== ACTIVITY ==
Produce as output only the lines below starting at the line with "haveI : IsProbabilityMeasure (P'" and continuing through the line with "h' hP.isChordal hc'", each one exactly as written.

(Stored data)

==========

import Literature.Probability.RandomPlanarGeometry.SAWScalingLimitFamily
import HarnessLib

/-!
# Joint subsequential scaling limits of the critical planar SAW

Topic `Literature/Probability/RandomPlanarGeometry` (definition item
`defn-SAW.IsSubseqScalingLimitFamily`, for route SAWZoomRigidity, where the clause is inlined
five times in `SubseqLimitAxioms`, `JointCompactness`, `ZoomInvariantLimitSet`). Sibling of
`SAW.IsScalingLimitFamily` (`SAWScalingLimitFamily.lean`, the full-filter version along
`δ → 0⁺`).

Lawler–Schramm–Werner (2004, §1 and §3.4.2) stress that the existence of the scaling limit of
the planar SAW is open; what precompactness arguments give are limits ALONG SEQUENCES of meshes
`δₙ → 0⁺` (and subsequences thereof), jointly for all domains by a diagonal argument — the
objects `Ω_SAW` of route SAWZoomRigidity. This file names that predicate and proves its
elementary API.

## Contents (namespace `Literature.Probability.RandomPlanarGeometry.SAW`)

* `SAW.IsSubseqScalingLimitFamily P δ` — along the sequence of meshes `δ : ℕ → ℝ` (positive,
  tending to `0`), for EVERY Dobrushin domain `D` and EVERY endpoint approximation `a_δ, b_δ`
  (`IsEndpointApprox`, full filter), the critical SAW laws pushed to curves converge weakly
  (bounded continuous test functions) to `P D` along `n → ∞`. Literally the clause inlined in the
  route (`isSubseqScalingLimitFamily_iff` is `Iff.rfl`).
* `SAW.subseqLimitSet = {P | P.IsChordal ∧ ∃ δ, IsSubseqScalingLimitFamily P δ}` — the set
  `Ω_SAW` of joint subsequential limits (`mem_subseqLimitSet_iff` is `Iff.rfl`).
* Proved API: restriction of a full limit to any positive null sequence
  (`IsScalingLimitFamily.isSubseqScalingLimitFamily`) and the converse sequential
  characterisation (`isScalingLimitFamily_iff_forall_isSubseqScalingLimitFamily`: `𝓝[>] 0` is
  countably generated); stability under subsequences (`IsSubseqScalingLimitFamily.comp_strictMono`);
  uniqueness of the limit along a GIVEN sequence (`IsSubseqScalingLimitFamily.apply_eq`,
  `….eq_of_isChordal`: Billingsley Thm 1.2 via `ext_of_forall_integral_eq_of_IsFiniteMeasure`,
  an endpoint approximation existing by `exists_isEndpointApprox`); the pushforward form of the
  convergence clause (`IsSubseqScalingLimitFamily.tendsto_integral_map`).

## Design notes

Positivity `∀ n, 0 < δ n` (not merely eventually) is what the route writes; the sequential
characterisation repairs a sequence tending to `0` within `(0, ∞)` on finitely many indices.
No measurability/probability clause is built in (as for `TendstoLaw`); `IsChordal` lives in
`subseqLimitSet`, as in the route. Mathlib's `TendstoInDistribution` along `atTop` would need
`IsProbabilityMeasure (law …)` at EVERY index, which fails at the junk indices where `a_δ, b_δ`
are not joined (`law = 0`), so the equivalence is not stated (cf.
`tendstoLaw_iff_tendstoInDistribution`, `CurveSpace.lean`, for the full filter).

## References

* G. F. Lawler, O. Schramm, W. Werner, *On the scaling limit of planar self-avoiding walk*,
  Proc. Sympos. Pure Math. 72 (2004), arXiv:math/0204277: §3.4.1–§3.4.2 (weak convergence of
  measures on curves; the boundary-to-boundary limit `m_SAW(z, w; D)`), §1 (existence open).
* S. Smirnov, *Towards conformal invariance of 2D lattice models*, ICM 2006 (2007), §2–3
  (precompactness and identification of subsequential limits as the general scheme).
* P. Billingsley, *Convergence of probability measures*, 2nd ed. (1999), Thm 1.2.

Mathlib: `Filter.tendsto_iff_seq_tendsto`, `tendsto_nhdsWithin_iff`,
`StrictMono.tendsto_atTop`, `tendsto_nhds_unique`, `ext_of_forall_integral_eq_of_IsFiniteMeasure`,
`MeasureTheory.integral_map`. Tree: `SAW.IsScalingLimitFamily`, `SAW.exists_isEndpointApprox`,
`SAW.aemeasurable_curve`, `TendstoLaw`.
-/

noncomputable section

open MeasureTheory Filter Topology Set
open Literature.Probability.LatticeModels
open scoped NNReal ENNReal BoundedContinuousFunction

namespace Literature.Probability.RandomPlanarGeometry

namespace SAW

/-! ### The definitions -/

/-- **`P` is a joint subsequential scaling limit of the critical square-lattice SAW along the
mesh sequence `δ`**: the meshes `δ n` are positive and tend to `0`, and for every Dobrushin domain
`D = (Ω; a, b)` and every endpoint approximation `a_δ, b_δ` (`IsEndpointApprox`), the critical
SAW laws `P_{δₙ} ∝ μ^{-|γ|}` on SAWs of `Ω_{δₙ}` from `a_{δₙ}` to `b_{δₙ}` (`law`), pushed to curves
modulo reparametrisation (`DomainSAW.curve`), converge weakly to `P D` as `n → ∞`: for every
bounded continuous `f`, `∫ f(γ.curve) dP_{δₙ} → ∫ f d(P D)`. The full-filter version is
`IsScalingLimitFamily`; Lawler–Schramm–Werner (§1, §3.4.2) note that only such (sub)sequential
limits are available as long as the existence of the scaling limit is open. Literally the clause
inlined in route SAWZoomRigidity. [cite: LawlerSchrammWerner2004SAW, §3.4.1–§3.4.2] -/
def IsSubseqScalingLimitFamily (P : ChordalFamily) (δ : ℕ → ℝ) : Prop :=
  (∀ n, 0 < δ n) ∧ Filter.Tendsto δ Filter.atTop (nhds 0) ∧
    ∀ (D : DobrushinDomain) (a b : ℝ → Site 2), IsEndpointApprox D a b →
      ∀ f : BoundedContinuousFunction (CurveClass ℂ) ℝ,
        Filter.Tendsto (fun n => ∫ γ, f γ.curve ∂(law D.carrier (δ n) (a (δ n)) (b (δ n))))
          Filter.atTop (nhds (∫ γ, f γ ∂(P D)))

/-- **The set `Ω_SAW` of joint subsequential scaling limits** of the critical planar SAW: the
chordal curve families that are subsequential scaling limits along SOME sequence of meshes
(route SAWZoomRigidity). [cite: LawlerSchrammWerner2004SAW, §3.4.2] -/
def subseqLimitSet : Set ChordalFamily :=
  {P | P.IsChordal ∧ ∃ δ : ℕ → ℝ, IsSubseqScalingLimitFamily P δ}

variable {P P' : ChordalFamily} {δ : ℕ → ℝ}

/-- Unfolding `IsSubseqScalingLimitFamily` (the form inlined in the route files). [folklore] -/
theorem isSubseqScalingLimitFamily_iff :
    IsSubseqScalingLimitFamily P δ ↔
      (∀ n, 0 < δ n) ∧ Filter.Tendsto δ Filter.atTop (nhds 0) ∧
        ∀ (D : DobrushinDomain) (a b : ℝ → Site 2), IsEndpointApprox D a b →
          ∀ f : BoundedContinuousFunction (CurveClass ℂ) ℝ,
            Filter.Tendsto (fun n => ∫ γ, f γ.curve ∂(law D.carrier (δ n) (a (δ n)) (b (δ n))))
              Filter.atTop (nhds (∫ γ, f γ ∂(P D))) :=
  Iff.rfl

/-- Unfolding `subseqLimitSet` (the form inlined in the route files). [folklore] -/
theorem mem_subseqLimitSet_iff :
    P ∈ subseqLimitSet ↔ P.IsChordal ∧ ∃ δ : ℕ → ℝ, IsSubseqScalingLimitFamily P δ :=
  Iff.rfl

/-- The meshes of a subsequential limit are positive. [folklore] -/
theorem IsSubseqScalingLimitFamily.pos (h : IsSubseqScalingLimitFamily P δ) (n : ℕ) : 0 < δ n :=
  h.1 n

/-- The meshes of a subsequential limit tend to `0`. [folklore] -/
theorem IsSubseqScalingLimitFamily.tendsto_zero (h : IsSubseqScalingLimitFamily P δ) :
    Tendsto δ atTop (𝓝 0) :=
  h.2.1

/-- The meshes of a subsequential limit tend to `0` within `(0, ∞)`. [folklore] -/
theorem IsSubseqScalingLimitFamily.tendsto_nhdsWithin (h : IsSubseqScalingLimitFamily P δ) :
    Tendsto δ atTop (𝓝[>] (0 : ℝ)) :=
  tendsto_nhdsWithin_iff.2 ⟨h.tendsto_zero, Eventually.of_forall h.pos⟩

/-- The convergence clause of a subsequential limit. [cite: LawlerSchrammWerner2004SAW, §3.4.2] -/
theorem IsSubseqScalingLimitFamily.tendsto_integral (h : IsSubseqScalingLimitFamily P δ)
    {D : DobrushinDomain} {a b : ℝ → Site 2} (hab : IsEndpointApprox D a b) (f : CurveClass ℂ →ᵇ ℝ) :
    Tendsto (fun n => ∫ γ, f γ.curve ∂(law D.carrier (δ n) (a (δ n)) (b (δ n)))) atTop
      (𝓝 (∫ γ, f γ ∂(P D))) :=
  h.2.2 D a b hab f

/-- The convergence clause in pushforward form: the image laws `(P_{δₙ}).map curve` converge
weakly to `P D` on bounded continuous functions (`integral_map`, the SAW observable being
measurable for the discrete σ-algebra). [folklore] -/
theorem IsSubseqScalingLimitFamily.tendsto_integral_map (h : IsSubseqScalingLimitFamily P δ)
    {D : DobrushinDomain} {a b : ℝ → Site 2} (hab : IsEndpointApprox D a b) (f : CurveClass ℂ →ᵇ ℝ) :
    Tendsto (fun n => ∫ γ, f γ ∂((law D.carrier (δ n) (a (δ n)) (b (δ n))).map DomainSAW.curve))
      atTop (𝓝 (∫ γ, f γ ∂(P D))) := by
  refine (h.tendsto_integral hab f).congr fun n => ?_
  exact (integral_map (aemeasurable_curve _ _ _ _) f.continuous.aestronglyMeasurable).symm

/-- Members of `Ω_SAW` are chordal. [folklore] -/
theorem isChordal_of_mem_subseqLimitSet (h : P ∈ subseqLimitSet) : P.IsChordal := h.1

/-! ### Full limit versus limits along sequences -/

/-- **A full scaling limit is a subsequential limit along every positive null sequence of
meshes** (compose `TendstoLaw` along `𝓝[>] 0` with `δₙ → 0⁺`). [folklore] -/
theorem IsScalingLimitFamily.isSubseqScalingLimitFamily (hP : IsScalingLimitFamily P)
    (hpos : ∀ n, 0 < δ n) (hδ : Tendsto δ atTop (𝓝 0)) : IsSubseqScalingLimitFamily P δ := by
  refine ⟨hpos, hδ, fun D a b hab f => ?_⟩
  have hδ' : Tendsto δ atTop (𝓝[>] (0 : ℝ)) :=
    tendsto_nhdsWithin_iff.2 ⟨hδ, Eventually.of_forall hpos⟩
  exact (hP.tendstoLaw hab f).comp hδ'

/-- A full scaling limit lies in `Ω_SAW` (along `δₙ = 1/(n+1)`). [folklore] -/
theorem IsScalingLimitFamily.mem_subseqLimitSet (hP : IsScalingLimitFamily P) : P ∈ subseqLimitSet :=
  ⟨hP.isChordal, fun n => 1 / ((n : ℝ) + 1),
    hP.isSubseqScalingLimitFamily (fun n => by positivity) tendsto_one_div_add_atTop_nhds_zero_nat⟩

/-- **Sequential characterisation of the full scaling limit**: `P` is the scaling limit iff it is
chordal and a subsequential limit along EVERY positive null sequence of meshes (`𝓝[>] 0` is
countably generated: `Filter.tendsto_iff_seq_tendsto`, after repairing a sequence tending to `0`
within `(0, ∞)` on its finitely many non-positive terms). [folklore] -/
theorem isScalingLimitFamily_iff_forall_isSubseqScalingLimitFamily :
    IsScalingLimitFamily P ↔ P.IsChordal ∧
      ∀ δ : ℕ → ℝ, (∀ n, 0 < δ n) → Tendsto δ atTop (𝓝 0) → IsSubseqScalingLimitFamily P δ := by
  refine ⟨fun hP => ⟨hP.isChordal, fun δ hpos hδ => hP.isSubseqScalingLimitFamily hpos hδ⟩,
    fun ⟨hc, h⟩ => ⟨hc, fun D a b hab f => ?_⟩⟩
  refine tendsto_iff_seq_tendsto.2 fun x hx => ?_
  obtain ⟨hx0, hxpos⟩ := tendsto_nhdsWithin_iff.1 hx
  classical
  -- repair the finitely many non-positive terms
  set x' : ℕ → ℝ := fun n => if 0 < x n then x n else 1 with hx'
  have hxx' : x' =ᶠ[atTop] x := by
    filter_upwards [hxpos] with n hn
    simp [hx', mem_Ioi.1 hn]
  have hpos' : ∀ n, 0 < x' n := fun n => by
    simp only [hx']
    split_ifs with hn
    · exact hn
    · exact one_pos
  set g : ℝ → ℝ := fun t => ∫ γ, f γ.curve ∂(law D.carrier t (a t) (b t)) with hg
  have h' : Tendsto (g ∘ x') atTop (𝓝 (∫ γ, f γ ∂(P D))) :=
    (h x' hpos' (hx0.congr' hxx'.symm)).tendsto_integral hab f
  exact h'.congr' (hxx'.fun_comp g)

/-! ### Subsequences -/

/-- **Stability under subsequences**: a subsequential limit along `δ` is one along `δ ∘ φ` for
every strictly increasing `φ`. [folklore] -/
theorem IsSubseqScalingLimitFamily.comp_strictMono (h : IsSubseqScalingLimitFamily P δ) {φ : ℕ → ℕ}
    (hφ : StrictMono φ) : IsSubseqScalingLimitFamily P (δ ∘ φ) :=
  ⟨fun n => h.pos (φ n), h.tendsto_zero.comp hφ.tendsto_atTop,
    fun _ _ _ hab f => (h.tendsto_integral hab f).comp hφ.tendsto_atTop⟩

/-! ### Uniqueness along a given sequence -/

/-- **Limits along the same sequence coincide**: if `P` and `P'` are subsequential limits along
the SAME mesh sequence and `P D`, `P' D` are finite measures, then `P D = P' D` — both are limits
of the integrals of the same SAW laws (an endpoint approximation exists,
`exists_isEndpointApprox`), and a finite Borel measure on the metric space `CurveClass ℂ` is
determined by the integrals of bounded continuous functions (Billingsley Thm 1.2,
`ext_of_forall_integral_eq_of_IsFiniteMeasure`). Along DIFFERENT sequences nothing of the sort
holds: that non-uniqueness is the subject of route SAWZoomRigidity. [folklore] -/
theorem IsSubseqScalingLimitFamily.apply_eq (h : IsSubseqScalingLimitFamily P δ)
    (h' : IsSubseqScalingLimitFamily P' δ) (D : DobrushinDomain) [IsFiniteMeasure (P D)]
    [IsFiniteMeasure (P' D)] : P D = P' D := by
  obtain ⟨a, b, hab⟩ := exists_isEndpointApprox D
  exact ext_of_forall_integral_eq_of_IsFiniteMeasure fun f =>
    tendsto_nhds_unique (h.tendsto_integral hab f) (h'.tendsto_integral hab f)

/-- **Two chordal subsequential limits along the same sequence are equal.** [folklore] -/
theorem IsSubseqScalingLimitFamily.eq_of_isChordal (h : IsSubseqScalingLimitFamily P δ)
    (h' : IsSubseqScalingLimitFamily P' δ) (hc : P.IsChordal) (hc' : P'.IsChordal) : P = P' := by
  funext D
  haveI : IsProbabilityMeasure (P D) := (hc D).1
  haveI : IsProbabilityMeasure (P' D) := (hc' D).1
  exact h.apply_eq h' D

/-- A full scaling limit is the only chordal subsequential limit (along any sequence). [folklore] -/
theorem IsScalingLimitFamily.eq_of_isSubseqScalingLimitFamily (hP : IsScalingLimitFamily P)
    (h' : IsSubseqScalingLimitFamily P' δ) (hc' : P'.IsChordal) : P = P' :=
  (hP.isSubseqScalingLimitFamily h'.pos h'.tendsto_zero).eq_of_isChordal h' hP.isChordal hc'

/-- If the full scaling limit `P` exists, `Ω_SAW = {P}`. [folklore] -/
theorem IsScalingLimitFamily.subseqLimitSet_eq (hP : IsScalingLimitFamily P) : subseqLimitSet = {P} := by
  refine Set.eq_singleton_iff_unique_mem.2 ⟨hP.mem_subseqLimitSet, fun P' hP' => ?_⟩
  obtain ⟨hc', δ', h'⟩ := hP'
  exact (hP.eq_of_isSubseqScalingLimitFamily h' hc').symm

end SAW

end Literature.Probability.RandomPlanarGeometry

==========

== OUTPUT OF THE TASK ==
  haveI : IsProbabilityMeasure (P' D) := (hc' D).1
  exact h.apply_eq h' D

/-- A full scaling limit is the only chordal subsequential limit (along any sequence). [folklore] -/
theorem IsScalingLimitFamily.eq_of_isSubseqScalingLimitFamily (hP : IsScalingLimitFamily P)
    (h' : IsSubseqScalingLimitFamily P' δ) (hc' : P'.IsChordal) : P = P' :=
  (hP.isSubseqScalingLimitFamily h'.pos h'.tendsto_zero).eq_of_isChordal h' hP.isChordal hc'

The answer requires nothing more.